**Data section:**
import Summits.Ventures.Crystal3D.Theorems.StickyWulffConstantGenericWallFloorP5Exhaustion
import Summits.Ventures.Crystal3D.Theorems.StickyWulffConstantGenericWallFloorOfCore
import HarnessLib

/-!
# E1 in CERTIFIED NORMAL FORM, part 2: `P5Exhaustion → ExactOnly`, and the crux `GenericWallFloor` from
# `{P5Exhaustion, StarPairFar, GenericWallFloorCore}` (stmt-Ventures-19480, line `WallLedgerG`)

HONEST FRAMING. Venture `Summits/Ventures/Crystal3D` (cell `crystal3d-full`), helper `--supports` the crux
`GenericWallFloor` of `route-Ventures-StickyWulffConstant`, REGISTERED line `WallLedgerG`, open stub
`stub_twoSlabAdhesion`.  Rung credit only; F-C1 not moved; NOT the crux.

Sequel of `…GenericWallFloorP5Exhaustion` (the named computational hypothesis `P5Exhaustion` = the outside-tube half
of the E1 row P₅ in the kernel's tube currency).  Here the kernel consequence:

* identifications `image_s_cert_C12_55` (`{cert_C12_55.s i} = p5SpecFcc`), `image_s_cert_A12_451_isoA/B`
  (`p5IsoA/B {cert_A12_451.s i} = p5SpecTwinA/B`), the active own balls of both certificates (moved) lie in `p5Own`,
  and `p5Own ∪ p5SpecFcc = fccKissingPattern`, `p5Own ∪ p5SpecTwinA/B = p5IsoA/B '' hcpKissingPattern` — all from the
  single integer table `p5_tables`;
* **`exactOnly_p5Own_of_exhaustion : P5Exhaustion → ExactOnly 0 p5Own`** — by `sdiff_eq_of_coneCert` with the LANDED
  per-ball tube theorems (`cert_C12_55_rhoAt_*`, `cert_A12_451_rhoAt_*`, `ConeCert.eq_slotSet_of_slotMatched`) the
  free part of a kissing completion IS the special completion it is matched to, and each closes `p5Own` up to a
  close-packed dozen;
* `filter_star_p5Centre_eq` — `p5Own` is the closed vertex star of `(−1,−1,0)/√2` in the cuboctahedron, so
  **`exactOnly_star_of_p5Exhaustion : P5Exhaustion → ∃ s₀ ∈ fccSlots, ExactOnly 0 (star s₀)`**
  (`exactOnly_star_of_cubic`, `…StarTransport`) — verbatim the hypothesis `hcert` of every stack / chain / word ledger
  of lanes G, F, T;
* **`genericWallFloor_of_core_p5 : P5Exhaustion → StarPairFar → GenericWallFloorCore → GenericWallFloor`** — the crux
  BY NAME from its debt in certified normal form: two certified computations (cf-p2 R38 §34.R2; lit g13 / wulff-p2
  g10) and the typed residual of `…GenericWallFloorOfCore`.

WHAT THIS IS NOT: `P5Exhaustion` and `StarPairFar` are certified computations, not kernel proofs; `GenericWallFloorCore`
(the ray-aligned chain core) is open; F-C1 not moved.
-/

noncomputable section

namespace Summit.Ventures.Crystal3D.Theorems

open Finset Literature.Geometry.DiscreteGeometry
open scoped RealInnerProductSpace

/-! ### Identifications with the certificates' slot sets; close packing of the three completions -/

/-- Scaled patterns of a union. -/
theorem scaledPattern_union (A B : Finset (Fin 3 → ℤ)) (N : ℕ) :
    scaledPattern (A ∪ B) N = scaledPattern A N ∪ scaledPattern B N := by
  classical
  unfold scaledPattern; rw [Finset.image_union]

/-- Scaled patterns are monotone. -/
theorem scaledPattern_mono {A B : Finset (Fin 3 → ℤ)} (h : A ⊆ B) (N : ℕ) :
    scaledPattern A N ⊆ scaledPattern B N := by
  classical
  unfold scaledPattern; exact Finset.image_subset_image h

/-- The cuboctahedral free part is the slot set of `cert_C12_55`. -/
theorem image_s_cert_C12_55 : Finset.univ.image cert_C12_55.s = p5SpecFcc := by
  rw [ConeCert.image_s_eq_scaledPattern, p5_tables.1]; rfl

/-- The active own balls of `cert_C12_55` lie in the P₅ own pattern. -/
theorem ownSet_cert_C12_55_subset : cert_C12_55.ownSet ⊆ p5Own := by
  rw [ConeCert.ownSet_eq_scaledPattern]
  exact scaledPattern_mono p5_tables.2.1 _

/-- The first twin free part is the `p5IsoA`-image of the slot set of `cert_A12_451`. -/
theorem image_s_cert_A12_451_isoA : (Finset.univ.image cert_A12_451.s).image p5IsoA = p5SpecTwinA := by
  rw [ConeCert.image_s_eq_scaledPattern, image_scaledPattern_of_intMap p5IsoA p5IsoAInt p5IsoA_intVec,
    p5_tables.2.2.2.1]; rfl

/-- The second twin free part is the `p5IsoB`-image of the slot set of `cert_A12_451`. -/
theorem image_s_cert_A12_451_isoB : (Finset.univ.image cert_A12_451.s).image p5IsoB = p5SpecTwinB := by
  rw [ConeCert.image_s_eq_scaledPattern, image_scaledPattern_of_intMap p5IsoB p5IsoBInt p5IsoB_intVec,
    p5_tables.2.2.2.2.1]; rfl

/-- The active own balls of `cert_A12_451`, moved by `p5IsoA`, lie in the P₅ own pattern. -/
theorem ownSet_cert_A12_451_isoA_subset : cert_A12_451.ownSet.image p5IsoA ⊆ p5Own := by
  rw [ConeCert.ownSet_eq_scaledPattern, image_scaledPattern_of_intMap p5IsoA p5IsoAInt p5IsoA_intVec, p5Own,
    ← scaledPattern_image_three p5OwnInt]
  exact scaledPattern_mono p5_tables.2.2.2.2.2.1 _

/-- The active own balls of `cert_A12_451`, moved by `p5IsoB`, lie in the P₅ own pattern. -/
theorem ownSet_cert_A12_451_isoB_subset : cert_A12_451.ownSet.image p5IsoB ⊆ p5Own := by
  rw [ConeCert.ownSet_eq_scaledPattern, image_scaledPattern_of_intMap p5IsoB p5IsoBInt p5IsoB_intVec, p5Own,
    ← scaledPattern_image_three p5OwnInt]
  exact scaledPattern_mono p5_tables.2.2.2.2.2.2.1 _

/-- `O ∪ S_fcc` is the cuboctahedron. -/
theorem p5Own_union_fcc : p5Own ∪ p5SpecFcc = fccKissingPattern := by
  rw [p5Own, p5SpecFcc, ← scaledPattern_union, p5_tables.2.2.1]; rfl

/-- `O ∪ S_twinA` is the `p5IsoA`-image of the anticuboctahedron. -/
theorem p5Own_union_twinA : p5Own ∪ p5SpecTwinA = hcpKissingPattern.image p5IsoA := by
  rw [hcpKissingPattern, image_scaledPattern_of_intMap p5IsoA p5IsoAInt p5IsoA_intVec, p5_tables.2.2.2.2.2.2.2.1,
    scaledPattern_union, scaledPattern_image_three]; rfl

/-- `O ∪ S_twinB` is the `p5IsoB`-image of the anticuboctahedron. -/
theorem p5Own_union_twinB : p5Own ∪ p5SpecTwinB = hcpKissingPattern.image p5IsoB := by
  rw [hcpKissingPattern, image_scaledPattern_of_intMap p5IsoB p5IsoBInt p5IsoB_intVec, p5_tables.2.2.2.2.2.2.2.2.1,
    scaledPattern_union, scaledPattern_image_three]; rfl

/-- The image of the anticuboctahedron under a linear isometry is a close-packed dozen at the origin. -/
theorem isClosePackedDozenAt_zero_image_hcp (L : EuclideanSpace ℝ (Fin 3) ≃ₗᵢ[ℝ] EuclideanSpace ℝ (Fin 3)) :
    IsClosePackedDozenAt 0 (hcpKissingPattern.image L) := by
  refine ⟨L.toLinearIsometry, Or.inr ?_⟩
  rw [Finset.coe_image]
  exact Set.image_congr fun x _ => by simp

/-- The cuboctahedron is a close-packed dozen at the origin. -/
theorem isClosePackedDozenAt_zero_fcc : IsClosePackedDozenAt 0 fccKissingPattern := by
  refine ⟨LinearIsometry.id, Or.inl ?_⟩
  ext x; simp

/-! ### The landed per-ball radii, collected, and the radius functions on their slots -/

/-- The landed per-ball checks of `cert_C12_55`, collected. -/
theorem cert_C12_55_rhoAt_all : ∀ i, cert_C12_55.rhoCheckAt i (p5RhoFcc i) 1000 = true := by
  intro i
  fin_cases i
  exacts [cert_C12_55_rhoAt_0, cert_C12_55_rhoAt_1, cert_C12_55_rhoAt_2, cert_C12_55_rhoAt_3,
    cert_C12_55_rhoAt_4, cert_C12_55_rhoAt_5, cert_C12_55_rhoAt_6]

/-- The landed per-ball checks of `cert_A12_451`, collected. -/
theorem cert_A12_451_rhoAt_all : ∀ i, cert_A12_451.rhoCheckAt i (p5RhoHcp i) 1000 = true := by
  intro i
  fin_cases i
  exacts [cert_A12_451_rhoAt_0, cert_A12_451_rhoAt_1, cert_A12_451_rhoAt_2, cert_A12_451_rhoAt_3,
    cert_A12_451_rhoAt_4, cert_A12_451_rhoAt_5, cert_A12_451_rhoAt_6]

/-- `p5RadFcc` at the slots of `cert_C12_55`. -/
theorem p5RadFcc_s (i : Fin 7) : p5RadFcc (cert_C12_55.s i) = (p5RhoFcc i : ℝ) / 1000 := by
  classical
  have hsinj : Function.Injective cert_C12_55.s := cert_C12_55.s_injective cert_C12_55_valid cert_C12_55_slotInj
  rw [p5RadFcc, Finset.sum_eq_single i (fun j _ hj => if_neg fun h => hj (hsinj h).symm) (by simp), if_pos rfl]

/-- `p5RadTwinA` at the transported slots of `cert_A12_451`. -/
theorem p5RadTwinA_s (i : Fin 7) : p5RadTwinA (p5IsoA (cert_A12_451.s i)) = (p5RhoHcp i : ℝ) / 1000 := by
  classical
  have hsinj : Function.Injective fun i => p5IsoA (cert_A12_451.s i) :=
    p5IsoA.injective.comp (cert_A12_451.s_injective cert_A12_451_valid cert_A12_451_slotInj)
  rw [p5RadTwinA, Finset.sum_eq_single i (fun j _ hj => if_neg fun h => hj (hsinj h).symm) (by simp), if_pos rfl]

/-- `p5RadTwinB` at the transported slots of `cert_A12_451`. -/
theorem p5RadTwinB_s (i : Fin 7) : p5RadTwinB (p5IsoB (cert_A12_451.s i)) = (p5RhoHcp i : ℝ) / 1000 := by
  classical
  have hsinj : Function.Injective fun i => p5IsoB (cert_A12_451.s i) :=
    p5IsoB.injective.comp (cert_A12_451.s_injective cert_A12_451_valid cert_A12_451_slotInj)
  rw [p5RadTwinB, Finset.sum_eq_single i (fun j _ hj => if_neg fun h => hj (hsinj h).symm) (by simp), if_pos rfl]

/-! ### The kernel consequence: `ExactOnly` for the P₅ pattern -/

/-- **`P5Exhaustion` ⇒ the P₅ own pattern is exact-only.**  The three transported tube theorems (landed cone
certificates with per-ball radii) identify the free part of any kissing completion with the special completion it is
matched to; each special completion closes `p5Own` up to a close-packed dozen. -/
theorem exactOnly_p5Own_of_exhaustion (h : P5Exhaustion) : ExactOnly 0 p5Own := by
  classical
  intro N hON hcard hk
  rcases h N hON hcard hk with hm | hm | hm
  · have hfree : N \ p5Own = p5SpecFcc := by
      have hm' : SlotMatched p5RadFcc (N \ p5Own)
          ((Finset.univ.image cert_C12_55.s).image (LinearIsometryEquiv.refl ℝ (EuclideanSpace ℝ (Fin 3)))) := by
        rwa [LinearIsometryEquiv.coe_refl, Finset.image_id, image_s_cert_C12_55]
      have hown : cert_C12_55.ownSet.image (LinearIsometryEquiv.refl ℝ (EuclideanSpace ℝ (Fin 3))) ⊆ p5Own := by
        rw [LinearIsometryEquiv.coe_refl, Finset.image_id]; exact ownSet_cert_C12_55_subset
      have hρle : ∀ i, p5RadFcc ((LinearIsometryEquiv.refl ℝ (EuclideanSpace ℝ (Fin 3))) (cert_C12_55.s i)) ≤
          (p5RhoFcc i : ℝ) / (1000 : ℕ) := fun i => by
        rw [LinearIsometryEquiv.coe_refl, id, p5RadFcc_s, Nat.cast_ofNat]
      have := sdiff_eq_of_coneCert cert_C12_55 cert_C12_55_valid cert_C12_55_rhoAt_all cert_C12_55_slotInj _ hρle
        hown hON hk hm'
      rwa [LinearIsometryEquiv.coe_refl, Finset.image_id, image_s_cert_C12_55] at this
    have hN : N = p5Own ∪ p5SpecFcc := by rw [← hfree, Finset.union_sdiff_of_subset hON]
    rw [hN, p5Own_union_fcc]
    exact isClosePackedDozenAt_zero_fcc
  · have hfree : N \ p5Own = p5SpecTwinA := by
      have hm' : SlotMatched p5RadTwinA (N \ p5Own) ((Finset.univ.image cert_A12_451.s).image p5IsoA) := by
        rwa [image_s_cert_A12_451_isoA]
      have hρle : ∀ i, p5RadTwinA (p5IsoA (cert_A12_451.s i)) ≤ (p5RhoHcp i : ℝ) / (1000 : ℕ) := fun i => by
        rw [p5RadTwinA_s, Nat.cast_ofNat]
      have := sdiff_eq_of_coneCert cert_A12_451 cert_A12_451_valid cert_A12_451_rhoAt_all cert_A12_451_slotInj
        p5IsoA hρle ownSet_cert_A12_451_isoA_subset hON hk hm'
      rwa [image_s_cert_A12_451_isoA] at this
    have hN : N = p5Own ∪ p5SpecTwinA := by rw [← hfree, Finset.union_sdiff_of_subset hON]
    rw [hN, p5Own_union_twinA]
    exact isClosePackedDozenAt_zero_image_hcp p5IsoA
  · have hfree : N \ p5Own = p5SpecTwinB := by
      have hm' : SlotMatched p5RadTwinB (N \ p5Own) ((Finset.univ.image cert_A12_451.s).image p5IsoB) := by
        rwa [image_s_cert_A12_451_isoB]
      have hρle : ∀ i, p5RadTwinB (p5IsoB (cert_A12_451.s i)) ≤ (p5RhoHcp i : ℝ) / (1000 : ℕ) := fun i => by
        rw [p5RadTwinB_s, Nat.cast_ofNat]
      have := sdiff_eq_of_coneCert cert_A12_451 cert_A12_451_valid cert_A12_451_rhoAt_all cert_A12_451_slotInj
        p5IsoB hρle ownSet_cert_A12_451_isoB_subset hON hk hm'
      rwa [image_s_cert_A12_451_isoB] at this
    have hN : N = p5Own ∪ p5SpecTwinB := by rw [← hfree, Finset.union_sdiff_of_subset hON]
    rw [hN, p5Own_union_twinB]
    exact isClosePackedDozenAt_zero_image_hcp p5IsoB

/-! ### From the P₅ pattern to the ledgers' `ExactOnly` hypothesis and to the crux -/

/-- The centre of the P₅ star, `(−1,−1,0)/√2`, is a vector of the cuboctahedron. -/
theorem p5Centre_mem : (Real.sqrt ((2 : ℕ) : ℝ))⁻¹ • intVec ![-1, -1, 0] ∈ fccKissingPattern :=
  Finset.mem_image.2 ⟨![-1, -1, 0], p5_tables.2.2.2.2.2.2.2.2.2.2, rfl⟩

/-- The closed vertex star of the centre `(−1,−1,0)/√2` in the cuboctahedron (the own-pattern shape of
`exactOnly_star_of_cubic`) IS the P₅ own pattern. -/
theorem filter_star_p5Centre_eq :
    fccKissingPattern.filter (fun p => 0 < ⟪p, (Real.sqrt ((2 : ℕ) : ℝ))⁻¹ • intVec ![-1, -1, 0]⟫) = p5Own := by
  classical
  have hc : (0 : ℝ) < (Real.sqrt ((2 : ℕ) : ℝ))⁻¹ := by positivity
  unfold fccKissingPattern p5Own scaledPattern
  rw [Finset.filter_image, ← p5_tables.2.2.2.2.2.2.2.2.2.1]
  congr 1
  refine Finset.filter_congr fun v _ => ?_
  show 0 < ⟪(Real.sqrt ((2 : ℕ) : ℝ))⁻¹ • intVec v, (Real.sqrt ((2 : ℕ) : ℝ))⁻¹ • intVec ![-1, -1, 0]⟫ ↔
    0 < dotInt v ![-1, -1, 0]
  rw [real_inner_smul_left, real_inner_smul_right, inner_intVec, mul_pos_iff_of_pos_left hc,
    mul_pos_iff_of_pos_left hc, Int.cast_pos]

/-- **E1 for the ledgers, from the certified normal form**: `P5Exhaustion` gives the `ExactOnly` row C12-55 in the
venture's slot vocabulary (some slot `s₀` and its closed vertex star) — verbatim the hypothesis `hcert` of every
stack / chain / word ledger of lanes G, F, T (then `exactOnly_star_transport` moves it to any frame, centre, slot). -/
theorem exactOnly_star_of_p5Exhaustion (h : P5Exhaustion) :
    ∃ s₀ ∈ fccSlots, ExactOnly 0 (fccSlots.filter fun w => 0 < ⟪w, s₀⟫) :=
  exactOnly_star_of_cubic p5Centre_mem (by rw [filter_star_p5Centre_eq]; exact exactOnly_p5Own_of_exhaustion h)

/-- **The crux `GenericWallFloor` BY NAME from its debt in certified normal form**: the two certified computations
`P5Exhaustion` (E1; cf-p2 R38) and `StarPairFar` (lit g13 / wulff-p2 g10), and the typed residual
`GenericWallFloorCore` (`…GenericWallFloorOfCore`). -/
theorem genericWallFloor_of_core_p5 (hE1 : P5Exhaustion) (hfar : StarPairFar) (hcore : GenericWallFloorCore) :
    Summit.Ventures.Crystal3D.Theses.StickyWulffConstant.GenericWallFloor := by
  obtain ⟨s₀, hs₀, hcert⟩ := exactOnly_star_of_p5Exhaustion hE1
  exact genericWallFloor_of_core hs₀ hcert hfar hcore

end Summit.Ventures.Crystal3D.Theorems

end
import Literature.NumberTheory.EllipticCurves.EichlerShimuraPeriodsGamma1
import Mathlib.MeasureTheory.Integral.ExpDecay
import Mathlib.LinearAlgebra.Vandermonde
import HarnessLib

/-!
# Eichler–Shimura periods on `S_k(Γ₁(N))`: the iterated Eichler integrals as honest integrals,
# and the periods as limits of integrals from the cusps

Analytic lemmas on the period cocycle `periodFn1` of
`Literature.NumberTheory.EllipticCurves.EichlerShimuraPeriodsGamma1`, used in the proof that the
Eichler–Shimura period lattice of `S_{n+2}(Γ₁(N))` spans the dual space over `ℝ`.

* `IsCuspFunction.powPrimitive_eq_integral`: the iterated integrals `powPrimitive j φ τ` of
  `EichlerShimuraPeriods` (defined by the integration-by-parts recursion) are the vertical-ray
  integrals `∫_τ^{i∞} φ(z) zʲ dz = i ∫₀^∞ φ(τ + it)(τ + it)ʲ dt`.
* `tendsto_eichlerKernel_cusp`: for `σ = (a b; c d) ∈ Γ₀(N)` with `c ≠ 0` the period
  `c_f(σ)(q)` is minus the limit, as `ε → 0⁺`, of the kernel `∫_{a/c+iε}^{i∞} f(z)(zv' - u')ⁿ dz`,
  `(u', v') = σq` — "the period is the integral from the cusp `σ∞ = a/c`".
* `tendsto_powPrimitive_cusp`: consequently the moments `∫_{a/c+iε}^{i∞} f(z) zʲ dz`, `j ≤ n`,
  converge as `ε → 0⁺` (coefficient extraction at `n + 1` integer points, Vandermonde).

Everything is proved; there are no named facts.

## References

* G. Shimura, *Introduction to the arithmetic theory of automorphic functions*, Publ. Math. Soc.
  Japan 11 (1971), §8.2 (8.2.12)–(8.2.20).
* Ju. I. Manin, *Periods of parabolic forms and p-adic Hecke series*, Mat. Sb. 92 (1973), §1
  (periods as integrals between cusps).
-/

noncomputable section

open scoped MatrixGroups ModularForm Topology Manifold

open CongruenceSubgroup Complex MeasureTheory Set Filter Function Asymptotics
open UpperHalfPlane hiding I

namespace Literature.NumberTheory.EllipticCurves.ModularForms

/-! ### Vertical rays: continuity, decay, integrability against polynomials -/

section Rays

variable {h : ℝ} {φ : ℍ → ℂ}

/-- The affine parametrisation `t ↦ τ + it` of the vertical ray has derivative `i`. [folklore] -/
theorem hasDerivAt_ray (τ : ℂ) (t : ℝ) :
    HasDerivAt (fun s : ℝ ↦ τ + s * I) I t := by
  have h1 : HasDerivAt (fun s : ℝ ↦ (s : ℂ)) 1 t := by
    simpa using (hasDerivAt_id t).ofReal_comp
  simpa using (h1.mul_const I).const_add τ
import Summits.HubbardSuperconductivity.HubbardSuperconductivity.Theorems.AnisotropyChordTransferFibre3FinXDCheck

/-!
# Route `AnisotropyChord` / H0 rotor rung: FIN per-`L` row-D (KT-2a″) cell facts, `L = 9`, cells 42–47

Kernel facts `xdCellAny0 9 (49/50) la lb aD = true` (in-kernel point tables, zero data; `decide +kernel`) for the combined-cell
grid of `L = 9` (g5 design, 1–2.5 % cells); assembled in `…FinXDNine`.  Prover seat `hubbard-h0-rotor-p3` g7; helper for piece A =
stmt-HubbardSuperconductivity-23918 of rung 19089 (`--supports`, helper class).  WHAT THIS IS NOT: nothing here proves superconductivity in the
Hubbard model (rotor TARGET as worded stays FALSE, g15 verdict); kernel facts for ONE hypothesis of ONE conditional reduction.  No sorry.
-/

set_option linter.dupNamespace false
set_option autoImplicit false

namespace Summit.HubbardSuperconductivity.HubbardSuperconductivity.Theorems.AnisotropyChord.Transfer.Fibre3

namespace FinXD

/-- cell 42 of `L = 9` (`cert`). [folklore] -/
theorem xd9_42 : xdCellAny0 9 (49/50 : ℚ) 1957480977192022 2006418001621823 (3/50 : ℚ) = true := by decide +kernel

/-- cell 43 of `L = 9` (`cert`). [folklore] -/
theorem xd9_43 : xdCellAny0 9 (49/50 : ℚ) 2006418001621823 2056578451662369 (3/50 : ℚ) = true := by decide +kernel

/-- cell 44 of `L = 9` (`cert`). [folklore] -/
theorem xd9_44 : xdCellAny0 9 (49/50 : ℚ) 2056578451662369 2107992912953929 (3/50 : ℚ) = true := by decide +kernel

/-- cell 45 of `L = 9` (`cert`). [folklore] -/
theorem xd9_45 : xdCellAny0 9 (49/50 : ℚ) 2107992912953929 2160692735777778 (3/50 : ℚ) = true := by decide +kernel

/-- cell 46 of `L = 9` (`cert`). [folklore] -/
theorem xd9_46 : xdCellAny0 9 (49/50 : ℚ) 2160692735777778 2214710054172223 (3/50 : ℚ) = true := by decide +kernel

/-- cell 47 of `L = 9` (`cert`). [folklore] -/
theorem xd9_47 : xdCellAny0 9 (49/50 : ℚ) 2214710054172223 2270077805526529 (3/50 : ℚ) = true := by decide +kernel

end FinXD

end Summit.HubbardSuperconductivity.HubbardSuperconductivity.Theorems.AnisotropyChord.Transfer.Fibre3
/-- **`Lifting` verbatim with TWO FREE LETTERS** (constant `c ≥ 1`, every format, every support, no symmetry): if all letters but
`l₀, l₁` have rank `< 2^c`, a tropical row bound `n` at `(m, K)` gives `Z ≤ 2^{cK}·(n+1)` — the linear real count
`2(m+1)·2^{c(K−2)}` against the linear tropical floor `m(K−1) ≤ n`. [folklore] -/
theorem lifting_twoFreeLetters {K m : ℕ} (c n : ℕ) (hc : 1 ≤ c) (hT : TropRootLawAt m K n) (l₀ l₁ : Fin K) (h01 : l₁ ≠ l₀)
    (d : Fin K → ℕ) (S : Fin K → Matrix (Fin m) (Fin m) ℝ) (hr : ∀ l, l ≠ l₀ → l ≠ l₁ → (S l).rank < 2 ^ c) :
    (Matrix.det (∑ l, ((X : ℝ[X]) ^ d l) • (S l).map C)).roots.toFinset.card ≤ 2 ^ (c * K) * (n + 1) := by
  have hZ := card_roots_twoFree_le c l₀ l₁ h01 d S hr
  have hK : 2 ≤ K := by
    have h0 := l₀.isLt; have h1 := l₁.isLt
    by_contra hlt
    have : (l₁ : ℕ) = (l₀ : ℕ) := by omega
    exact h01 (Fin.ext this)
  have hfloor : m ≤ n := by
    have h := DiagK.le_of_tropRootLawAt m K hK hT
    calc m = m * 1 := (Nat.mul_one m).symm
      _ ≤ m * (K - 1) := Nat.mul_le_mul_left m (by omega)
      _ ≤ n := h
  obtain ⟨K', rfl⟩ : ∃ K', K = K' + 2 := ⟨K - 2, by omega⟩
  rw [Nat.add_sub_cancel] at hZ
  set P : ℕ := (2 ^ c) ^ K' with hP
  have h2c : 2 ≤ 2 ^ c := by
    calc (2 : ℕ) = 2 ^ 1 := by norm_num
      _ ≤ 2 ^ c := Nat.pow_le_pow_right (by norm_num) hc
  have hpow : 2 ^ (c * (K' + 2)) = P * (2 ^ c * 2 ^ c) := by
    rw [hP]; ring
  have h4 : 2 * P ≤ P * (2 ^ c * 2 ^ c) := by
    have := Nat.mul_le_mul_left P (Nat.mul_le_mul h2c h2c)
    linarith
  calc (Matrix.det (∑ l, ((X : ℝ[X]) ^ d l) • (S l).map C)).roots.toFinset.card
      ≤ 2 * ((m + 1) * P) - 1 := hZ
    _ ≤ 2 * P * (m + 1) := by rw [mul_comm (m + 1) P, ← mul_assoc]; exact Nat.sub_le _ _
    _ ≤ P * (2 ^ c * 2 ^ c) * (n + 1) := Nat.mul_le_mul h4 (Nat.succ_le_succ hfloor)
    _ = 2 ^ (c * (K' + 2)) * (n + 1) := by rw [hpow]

**Exercise objective:** There is a line with "open scoped MatrixGroups" and a line with "HasDerivAt (fun s : ℝ ↦ τ" above. Copy exactly those two lines and all lines between them, with nothing else.

**Output below:**
open scoped MatrixGroups ModularForm Topology Manifold

open CongruenceSubgroup Complex MeasureTheory Set Filter Function Asymptotics
open UpperHalfPlane hiding I

namespace Literature.NumberTheory.EllipticCurves.ModularForms

/-! ### Vertical rays: continuity, decay, integrability against polynomials -/

section Rays

variable {h : ℝ} {φ : ℍ → ℂ}

/-- The affine parametrisation `t ↦ τ + it` of the vertical ray has derivative `i`. [folklore] -/
theorem hasDerivAt_ray (τ : ℂ) (t : ℝ) :
    HasDerivAt (fun s : ℝ ↦ τ + s * I) I t := by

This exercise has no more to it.